Quantifying the Hidden Cost Burden of Duchenne Muscular Dystrophy on U.S. Households

For families caring for individuals with Duchenne muscular dystrophy (DMD), the disease’s toll extends far beyond the clinic. A recent caregiver survey conducted by Innis et al. highlights a sobering reality: households often shoulder tens of thousands of dollars in un-reimbursed, out-of-pocket expenses—costs that escalate with disease progression and frequently go unrecognized by healthcare systems.

A National Snapshot of Financial Strain

This cross-sectional study surveyed 90 U.S.-based caregivers of individuals with DMD who had incurred at least one home or vehicle-related expense in the past five years. Their responses, representing 106 individuals with DMD, offer granular insights into how families adapt homes, purchase specialized equipment, and cover recurring non-reimbursed healthcare costs.

Key findings include:

• Average home and vehicle-related expenses totaling $78,303 over five years, with 64% of households reporting costs for handicap-accessible vehicles alone (mean conditional cost: ~$48,000).
• Medical equipment expenses adding another $14,071, driven primarily by powered wheelchairs and assistive respiratory devices.
• Non-reimbursed healthcare services and prescription drugs accounting for over $13,600 annually, with wide variance driven by caregiving needs and disease stage.

Insurance gaps loom large. The data also show that caregivers covered 76.4% of home and vehicle-related expenses directly from household income. Government programs and charitable support made modest contributions, averaging just 5.4% and 18.2%, respectively. A similar pattern held for medical devices and health services, underscoring the systemic lack of financial safety nets for DMD-related functional needs.

Additionally, stratified analyses confirmed what many clinicians and families already suspect: as physical function declines, expenses rise sharply. Compared to ambulatory individuals, households caring for those in non-ambulatory stages faced nearly three times higher home and vehicle-related costs (mean: $87,168 vs. $28,898). Medical equipment costs and in-home professional caregiving similarly tracked with disease progression and upper-limb impairment.

Notably, some of the most expensive accommodations—such as installing elevators or modifying kitchens—were often forgone due to financial barriers, even when clearly needed.

Policy Implications: Toward Holistic Coverage Models

The findings raise important questions for policy and payer systems. While clinical trials and gene therapies garner attention and investment, the everyday costs of living with DMD remain largely unaccounted for in standard reimbursement frameworks.
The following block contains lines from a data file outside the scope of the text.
import Summits.BirchSwinnertonDyer.BirchSwinnertonDyer.Theorems.ErratumRoadFiveIMCDivMemberCongruenceErratum
import Summits.BirchSwinnertonDyer.BirchSwinnertonDyer.Theorems.ErratumRoadFiveIMCDivRoadFFFittingCutB
import Literature.NumberTheory.EllipticCurves.Skinner2016.SelmerCoefficientBaseChange
import Literature.NumberTheory.EllipticCurves.PadicCoeffIntegersFrobeniusData
import Literature.RingTheory.PowerSeries.FiniteFreeCoefficients
import HarnessLib

/-!
# K2 crux `IMCDivAtErratumDataAllR` (item stmt-BirchSwinnertonDyer-20169; H3♭ re-oriented), ROAD FF v4-B′, stub 2 —
# the member congruence `e_m` at the erratum data with the CORRECT `Σ`-hypothesis, from the named facts;
# and the receptacle `(R₀ ⊗_{ℤ_p} 𝒪_m)⟦T⟧`

Cell `bsd-stepL` (run/shared/lean/pub/bsd-stepL/), seat `bsd-stepL-imc-p1` (prover g10, 2026-08-27);
`--supports stmt-BirchSwinnertonDyer-20169 --as helper`; Theses-free. Companion (consumer):
`Theorems/ErratumRoadFiveIMCDivRoadFFFittingFrameBOfFacts.lean` (the deciding stub modulo named facts).

## What this file proves

* §0 receptacle bookkeeping for defn-ty1's recipe (STATUS 2026-08-27T06:59:51Z): the coefficient square
  `Λ → 𝒪_m⟦T⟧ →(map includeRight) (R₀ ⊗_{ℤ_p} 𝒪_m)⟦T⟧ ← R₀⟦T⟧` commutes when `R₀` is a `ℤ_p`-algebra through
  `toUnr` (`map_includeRight_comp_algebraMap`, `algebraMap_comp_toUnr_eq`); `(R₀ ⊗ 𝒪_m)⟦T⟧` is faithfully flat
  over `R₀⟦T⟧` (`faithfullyFlat_receptacle`, from (T4) `Literature.RingTheory.PowerSeries.faithfullyFlat`);
  `((C p)Λ·R₀⟦T⟧·S')^m = (p^m)` (`map_map_span_C_natCast_pow`); (c) in the consumer's spelling
  (`span_le_sup_of_receptacle`); re-indexing `max m 1 = m` of `I^n • ⊤`-quotients.
* §1 **`RoadFFMember.nonempty_memberCongruence_erratum_tame`** — the binder `e_m` of
  `P2.RoadFF.fittingCongruenceFrameTwoSlotAt_of_members_descent_le[_printed]` at the erratum data with the
  CORRECT `Σ`-hypothesis `hSM : w ∉ Σ → N/p ∉ w` ("`Σ` contains the primes dividing `M = N/p`", erratum p. 4).
  CORRECTION of g9's `nonempty_memberCongruence_erratum` (p508249), whose binders `hSN : w ∉ Σ → N ∉ w`,
  `hpN : p ∣ N` are jointly UNSATISFIABLE with `hSp : ∀ w ∈ Σ, p ∉ w` (take `w ∣ p`): that theorem is vacuous;
  this one is not (`Σ := W.sigmaPlacesFinset p K` satisfies `hSp`, `hS`, `hSM`, see the companion file). Then
  **`nonempty_memberCongruence_erratum_of_facts`**: the same with (SelBC) the NAMED FACT
  `Skinner2016.selmerBig_extendScalars_equiv_baseChange` (T2) and (Frob), `Module.Free/Finite ℤ_p 𝒪_m` DISCHARGED by
  defn-ty1's (T1) (`HidaCongruentForm.exists_frobeniusData`, `moduleFree_coeffRing`, `moduleFinite_coeffRing`).

HONEST FRAMING: theorems only (no definition, no named fact, no instance, no `sorry`); CONDITIONAL on the displayed
named facts `hSh`, `hSig`, `hSelBC` (published) — nothing is booked; BSD is proved for no pair; no census number
moves (T7).

References: [Castella2018Erratum] Thm. 1.1, (b), (c), Lemma 2.1, proof of Thm. 1.1 (pp. 1–4); [Skinner2016PacificMC]
§2.3 (p. 179), §2.6 (2-6-1), §3.1 (p. 192); [SkinnerUrban2014] Prop. 3.2.3; [Benhissi2022] Ch. 1 §9 Prop. 9.4 (3);
[SerreLocalFields1979] III §3; HOME/imc-p1/g9/EM-KERNEL-COMPLETE-20169-imc-p1-g9.md.
-/

set_option autoImplicit false

noncomputable section

open scoped TensorProduct Classical

open CategoryTheory PowerSeries NumberField IsDedekindDomain Field WeierstrassCurve
open Literature.NumberTheory.GaloisRepresentations Literature.NumberTheory.EllipticCurves
  Literature.NumberTheory.EllipticCurves.BigGaloisRep Literature.NumberTheory.EllipticCurves.GreenbergSelmer
  Literature.NumberTheory.EllipticCurves.Skinner2016 Literature.NumberTheory.EllipticCurves.Rank1Residual
  Literature.NumberTheory.EllipticCurves.Rank1Residual.Typed Literature.NumberTheory.EllipticCurves.ModularForms
  Literature.NumberTheory.EllipticCurves.Castella2018
open Summit.BirchSwinnertonDyer.Rank1Residual.X11b.Halves Summit.BirchSwinnertonDyer.Rank1Residual.X11b.AcSelmer


/-! ### §0 Small algebra: discrete continuity, re-indexing, the receptacle `(R₀ ⊗_{ℤ_p} 𝒪_m)⟦T⟧` -/

namespace Summit.BirchSwinnertonDyer.Rank1Residual.X11b.RoadFFMember

/-- The ideal `((C p)Λ · R₀⟦T⟧ · S')^m = (p^m) ⊆ S'` for any `R₀⟦T⟧`-algebra `S'`. [folklore] -/
theorem map_map_span_C_natCast_pow (p : ℕ) [Fact p.Prime] (S' : Type*) [CommRing S']
    [Algebra (UnrSeries p) S'] (m : ℕ) :
    (((Ideal.span {(C (p : ℤ_[p]) : IwasawaAlgebra p)}).map (PowerSeries.map (toUnr p))).map
        (algebraMap (UnrSeries p) S')) ^ m = Ideal.span {((p : ℕ) : S') ^ m} := by
  rw [Ideal.map_span, Set.image_singleton, PowerSeries.map_C, map_natCast, Ideal.map_span,
    Set.image_singleton, map_natCast, map_natCast, Ideal.span_singleton_pow]

/-- Quotients modulo `I^n • ⊤` only depend on the exponent up to equality (re-indexing `max m 1 = m`).
[folklore] -/
theorem nonempty_quotPow_congr_of_eq {R : Type*} [CommRing R] {M N : Type*} [AddCommGroup M] [Module R M]
    [AddCommGroup N] [Module R N] (I : Ideal R) {n n' : ℕ} (h : n = n')
    (e : (M ⧸ I ^ n • (⊤ : Submodule R M)) ≃ₗ[R] (N ⧸ I ^ n • (⊤ : Submodule R N))) :
    Nonempty ((M ⧸ I ^ n' • (⊤ : Submodule R M)) ≃ₗ[R] (N ⧸ I ^ n' • (⊤ : Submodule R N))) := by
  subst h
  exact ⟨e⟩

section Receptacle

variable (p : ℕ) [Fact p.Prime] [Algebra ℤ_[p] (unrIntegers p)]
  (𝒪 : Type) [CommRing 𝒪] [Algebra ℤ_[p] 𝒪]

/-- The coefficient square `Λ → 𝒪⟦T⟧ →(map includeRight) (R₀ ⊗ 𝒪)⟦T⟧ ← R₀⟦T⟧` commutes, when the
`ℤ_p`-algebra structure of `R₀` is the structure map `toUnr`. [folklore] -/
theorem map_includeRight_comp_algebraMap (hj : algebraMap ℤ_[p] (unrIntegers p) = toUnr p) :
    (PowerSeries.map (Algebra.TensorProduct.includeRight (R := ℤ_[p]) (A := unrIntegers p)
        (B := 𝒪)).toRingHom).comp (algebraMap (IwasawaAlgebra p) (PowerSeries 𝒪)) =
      (algebraMap (UnrSeries p) (PowerSeries (unrIntegers p ⊗[ℤ_[p]] 𝒪))).comp
        (PowerSeries.map (toUnr p)) := by
  rw [RingHom.algebraMap_toAlgebra, RingHom.algebraMap_toAlgebra, ← PowerSeries.map_comp,
    ← PowerSeries.map_comp, ← hj]
  congr 1
  ext x
  simp only [RingHom.comp_apply, AlgHom.toRingHom_eq_coe, AlgHom.coe_toRingHom, AlgHom.commutes,
    Algebra.TensorProduct.algebraMap_apply]
  rfl

/-- `(algebraMap R₀ (R₀ ⊗ 𝒪)) ∘ toUnr = includeRight ∘ (ℤ_p → 𝒪)` (the compatibility `hab` of the
member fact's receptacle clause). [folklore] -/
theorem algebraMap_comp_toUnr_eq (hj : algebraMap ℤ_[p] (unrIntegers p) = toUnr p) :
    (algebraMap (unrIntegers p) (unrIntegers p ⊗[ℤ_[p]] 𝒪)).comp (toUnr p) =
      (Algebra.TensorProduct.includeRight (R := ℤ_[p]) (A := unrIntegers p) (B := 𝒪)).toRingHom.comp
        (algebraMap ℤ_[p] 𝒪) := by
  rw [← hj]
  ext x
  simp only [RingHom.comp_apply, AlgHom.toRingHom_eq_coe, AlgHom.coe_toRingHom, AlgHom.commutes,
    Algebra.TensorProduct.algebraMap_apply]
  rfl

/-- **(c) in the consumer's spelling**: from `(L_m) ⊆ (map a (L·P_Σ)) + (p^{max m 1})` (the member fact's
receptacle clause at level `max m 1 = m`) to `(L_m) ⊆ (algebraMap LS) + ((C p)Λ·R₀⟦T⟧·S')^m`. [folklore] -/
theorem span_le_sup_of_receptacle {m : ℕ} (hm : 1 ≤ m) (LS : UnrSeries p)
    (Lm : PowerSeries (unrIntegers p ⊗[ℤ_[p]] 𝒪))
    (h : Ideal.span {Lm} ≤
      Ideal.span {PowerSeries.map (algebraMap (unrIntegers p) (unrIntegers p ⊗[ℤ_[p]] 𝒪)) LS} ⊔
        Ideal.span {((p : ℕ) : PowerSeries (unrIntegers p ⊗[ℤ_[p]] 𝒪)) ^ (max m 1)}) :
    Ideal.span {Lm} ≤
      Ideal.span {algebraMap (UnrSeries p) (PowerSeries (unrIntegers p ⊗[ℤ_[p]] 𝒪)) LS} ⊔
        (((Ideal.span {(C (p : ℤ_[p]) : IwasawaAlgebra p)}).map (PowerSeries.map (toUnr p))).map
          (algebraMap (UnrSeries p) (PowerSeries (unrIntegers p ⊗[ℤ_[p]] 𝒪)))) ^ m := by
  rw [map_map_span_C_natCast_pow, PowerSeries.algebraMap_apply'', ← max_eq_left hm]
  exact h

/-- `(R₀ ⊗_{ℤ_p} 𝒪)⟦T⟧` is faithfully flat over `R₀⟦T⟧` for `𝒪` nontrivial and finite free over `ℤ_p`
(defn-ty1's (T4) `Literature.RingTheory.PowerSeries.faithfullyFlat`). [cite: Benhissi2022, Ch. 1 §9 Prop. 9.4 (3)] -/
theorem faithfullyFlat_receptacle [Nontrivial 𝒪] [Module.Free ℤ_[p] 𝒪] [Module.Finite ℤ_[p] 𝒪] :
    Module.FaithfullyFlat (UnrSeries p) (PowerSeries (unrIntegers p ⊗[ℤ_[p]] 𝒪)) := by
  haveI : Nontrivial (unrIntegers p ⊗[ℤ_[p]] 𝒪) := Module.FaithfullyFlat.rTensor_nontrivial ℤ_[p] 𝒪 _
  exact Literature.RingTheory.PowerSeries.faithfullyFlat (R := unrIntegers p) (A := unrIntegers p ⊗[ℤ_[p]] 𝒪)

end Receptacle

/-! ### §1 The member congruence `e_m` at the erratum data — CORRECTED `Σ`-hypothesis
(`Σ ∋` every `w ∣ N/p`; g9's `nonempty_memberCongruence_erratum` asked `Σ ∋` every `w ∣ N` together with
`Σ` away from `p` and `p ∣ N`, which is unsatisfiable) -/

section Erratum

variable {W : WeierstrassCurve ℚ} [W.IsElliptic] [W.IsGloballyMinimal] {p : ℕ} [Fact p.Prime] {m : ℕ}
  {K : Type} [Field K] [NumberField K]

/-- **THE MEMBER CONGRUENCE `e_m` AT THE ERRATUM DATA (tame-level form of the `Σ`-hypothesis).** Same
statement and proof as g9's `nonempty_memberCongruence_erratum` (p508249) EXCEPT that the pair of binders
`hSN : w ∉ Σ → N ∉ w`, `hpN : p ∣ N` (jointly unsatisfiable with `hSp : ∀ w ∈ Σ, p ∉ w` — take `w ∣ p`) is
replaced by the satisfiable `hSM : w ∉ Σ → N/p ∉ w` ("`Σ` contains the primes dividing `M = N/p`", erratum
p. 4), consumed through `hloc_cofreeRepOver` (p506728). For a Hida member `D` of `f_E` at level `m ≥ 1` with
coefficient ring `𝒪_m`:
`((𝒪_m⟦T⟧ ⊗_Λ X^Σ_𝔮(E/K_∞)) ⧸ ((C p)Λ·𝒪_m⟦T⟧)^m) ≃ₗ[𝒪_m⟦T⟧] (XBig κ (A_{g_m}|_{Γ_K}) 𝔮 Σ ⧸ ((C p)Λ·𝒪_m⟦T⟧)^m)`,
`X := AcSelmer.XAc (W.baseChange K) p κ 𝔮 Σ γ`. CONDITIONAL on the displayed (F1) named facts `hSh`,
`hSig`, on (SelBC) `hSelBC` and on (Frob) `t₀, b, b', hfb, hfb'`. Nothing is booked.
[cite: Castella2018Erratum, Thm. 1.1, (b), Lemma 2.1 and proof of Thm. 1.1 (pp. 1–4)]
[cite: Skinner2016PacificMC, §2.6 (2-6-1), §3.1 (b)(d)] [cite: SkinnerUrban2014, Prop. 3.2.3] -/
theorem nonempty_memberCongruence_erratum_tame (hSh : SkinnerUrban2014.prop323_XAc_equiv_XBigDecomp)
    (hSig : selmerBig_eq_selmerBigDecomp_of_unramifiedOutside)
    (hp : 5 ≤ p) (hirr : Irr W p) (hK : IsImaginaryQuadratic K) (hsplit : SatisfiesHeegnerHypothesis p K)
    (𝔮 : HeightOneSpectrum (𝓞 K)) (h𝔮 : ((p : ℕ) : 𝓞 K) ∈ 𝔮.asIdeal) (φ : 𝔮.adicCompletion K →+* ℚ_[p])
    (hiv : ∀ Q : (W.baseChange ℚ_[p]).toAffine.Point, p • Q = 0 → Q = 0)
    (S : Set (HeightOneSpectrum (𝓞 K))) (hSfin : S.Finite) (hSp : ∀ w ∈ S, ((p : ℕ) : 𝓞 K) ∉ w.asIdeal)
    (hS : ∀ w : HeightOneSpectrum (𝓞 K), w ∉ S → ((p : ℕ) : 𝓞 K) ∉ w.asIdeal →
      (W.baseChange K).HasGoodReductionAt w)
    (hSM : ∀ w : HeightOneSpectrum (𝓞 K), w ∉ S → ((W.conductorNorm ℤ / p : ℕ) : 𝓞 K) ∉ w.asIdeal)
    (κ : ZpExtension K p) (hκ : κ.IsAnticyclotomic) (γ : absoluteGaloisGroup K) [Fact (κ.IsTopGenerator γ)]
    (D : HidaCongruentMember W p m) (hm : 1 ≤ m)
    [TopologicalSpace (IwasawaAlgebra p)]
    [ContinuousSMul (IwasawaAlgebra p) (BigRepModule ℤ_[p] p (PrimaryTorsion (geomPoints (W.baseChange K)) p))]
    [TopologicalSpace (PowerSeries (padicCoeffIntegers D.ι))]
    [ContinuousSMul (PowerSeries (padicCoeffIntegers D.ι)) (BigRepModule (padicCoeffIntegers D.ι) p
      (CoeffExtension ℤ_[p] (padicCoeffIntegers D.ι) (PrimaryTorsion (geomPoints (W.baseChange K)) p)))]
    [ContinuousSMul (PowerSeries (padicCoeffIntegers D.ι)) (BigRepModule (padicCoeffIntegers D.ι) p
      (Cofree D.Δ.ρ (padicCoeffField D.ι)))]
    (hSelBC : Nonempty (selmerBig κ (ContinuousRep.extendScalars (R := ℤ_[p]) (G := absoluteGaloisGroup K)
        (A := PrimaryTorsion (geomPoints (W.baseChange K)) p) (padicCoeffIntegers D.ι)
        ((W.baseChange K).primaryTorsionGaloisRep p)) 𝔮 S ≃ₗ[PowerSeries (padicCoeffIntegers D.ι)]
      PowerSeries (padicCoeffIntegers D.ι) ⊗[IwasawaAlgebra p]
        selmerBig κ ((W.baseChange K).primaryTorsionGaloisRep p) 𝔮 S))
    {ι' : Type*} [Fintype ι'] (t₀ : padicCoeffIntegers D.ι →ₗ[ℤ_[p]] ℤ_[p]) (b b' : ι' → padicCoeffIntegers D.ι)
    (hfb : ∀ a : padicCoeffIntegers D.ι, a = ∑ i, t₀ (a * b' i) • b i)
    (hfb' : ∀ a : padicCoeffIntegers D.ι, a = ∑ i, t₀ (a * b i) • b' i) :
    Nonempty ((((PowerSeries (padicCoeffIntegers D.ι)) ⊗[IwasawaAlgebra p]
          AcSelmer.XAc (W.baseChange K) p κ 𝔮 S γ) ⧸
        (((Ideal.span {(C (p : ℤ_[p]) : IwasawaAlgebra p)}).map
            (algebraMap (IwasawaAlgebra p) (PowerSeries (padicCoeffIntegers D.ι)))) ^ m •
          (⊤ : Submodule (PowerSeries (padicCoeffIntegers D.ι))
            ((PowerSeries (padicCoeffIntegers D.ι)) ⊗[IwasawaAlgebra p] AcSelmer.XAc (W.baseChange K) p κ 𝔮 S γ))))
        ≃ₗ[PowerSeries (padicCoeffIntegers D.ι)]
      (XBig κ (D.Δ.cofreeRepOver K) 𝔮 S ⧸
        (((Ideal.span {(C (p : ℤ_[p]) : IwasawaAlgebra p)}).map
            (algebraMap (IwasawaAlgebra p) (PowerSeries (padicCoeffIntegers D.ι)))) ^ m •
          (⊤ : Submodule (PowerSeries (padicCoeffIntegers D.ι)) (XBig κ (D.Δ.cofreeRepOver K) 𝔮 S))))) := by
  haveI : Module.Free ℤ_[p] (padicCoeffIntegers D.ι) := moduleFree_of_frobData D.ι t₀ b b' hfb
  -- (unr): inertia at every `w ∉ Σ`, `w ∤ p` acts trivially on `E_K[p^∞]` (good reduction there; Néron–Ogg–Shafarevich)
  have hunr : ∀ w : HeightOneSpectrum (𝓞 K), w ∉ S → ((p : ℕ) : 𝓞 K) ∉ w.asIdeal →
      ∀ σ : absoluteGaloisGroup (w.adicCompletion K), σ ∈ absInertia (w.adicCompletion K) →
        ∀ P : PrimaryTorsion (geomPoints (W.baseChange K)) p,
          absGaloisRestrict K (w.adicCompletion K) σ • P = P :=
    fun w hw hpw σ hσ P =>
      BigRep.smul_primaryTorsion_eq_of_mem_absInertia_of_hasGoodReductionAt (W.baseChange K) p (hS w hw hpw)
        hpw hσ P
  -- (F1)
  have hF1 := nonempty_XAc_equiv_XBig W p K hSh hSig hp hirr hK hsplit 𝔮 h𝔮 S hSfin hSp
    (fun w hw hpw σ P => by
      obtain ⟨σ, hσ⟩ := σ
      rw [WeierstrassCurve.primaryTorsionGaloisRep_apply]
      exact hunr w hw hpw σ hσ P)
    κ hκ γ
  exact nonempty_memberCongruence κ m ((W.baseChange K).primaryTorsionGaloisRep p)
    (ContinuousRep.extendScalars (R := ℤ_[p]) (G := absoluteGaloisGroup K)
      (A := PrimaryTorsion (geomPoints (W.baseChange K)) p) (padicCoeffIntegers D.ι)
      ((W.baseChange K).primaryTorsionGaloisRep p))
    (D.Δ.cofreeRepOver K) 𝔮 S hF1 hSelBC t₀ b b' hfb hfb' (exists_torsionCongruence_baseChange D K)
    (hdiv_extendScalars_erratum K (padicCoeffIntegers D.ι) (W := W))
    (hglob_extendScalars_erratum K (padicCoeffIntegers D.ι) κ hK hirr m hm)
    (hloc_extendScalars (padicCoeffIntegers D.ι) (W.baseChange K) κ 𝔮 S (geomPoints_baseChange_divisible K (W := W))
      (BigRep.hdec_geomPoints_of_padicTorsion W p K 𝔮 φ hiv) hunr m hm)
    (hdiv_cofreeRepOver D.Δ)
    (hglob_cofreeRepOver_erratum D K hm κ hK hirr m hm)
    (hloc_cofreeRepOver D K hm κ 𝔮 S (BigRep.hdec_geomPoints_of_padicTorsion W p K 𝔮 φ hiv) hSM m hm)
The authors suggest that more comprehensive coverage policies—including funding for non-medical but medically necessary home and vehicle adaptations—are essential for equity in DMD care.

Moreover, this study reinforces the need for multidimensional burden assessments in rare diseases. Beyond direct medical costs, long-term quality of life, caregiver capacity, and financial solvency are all deeply influenced by out-of-pocket expenditures that often go untracked.

Reference:

Innis B, Jarvis J, Renteria T, Audhya I. Household costs in the United States for accommodating functional impairments associated with Duchenne muscular dystrophy: results from a caregiver survey. Orphanet J Rare Dis. 2025;20:301. doi:10.1186/s13023-025-03794-1.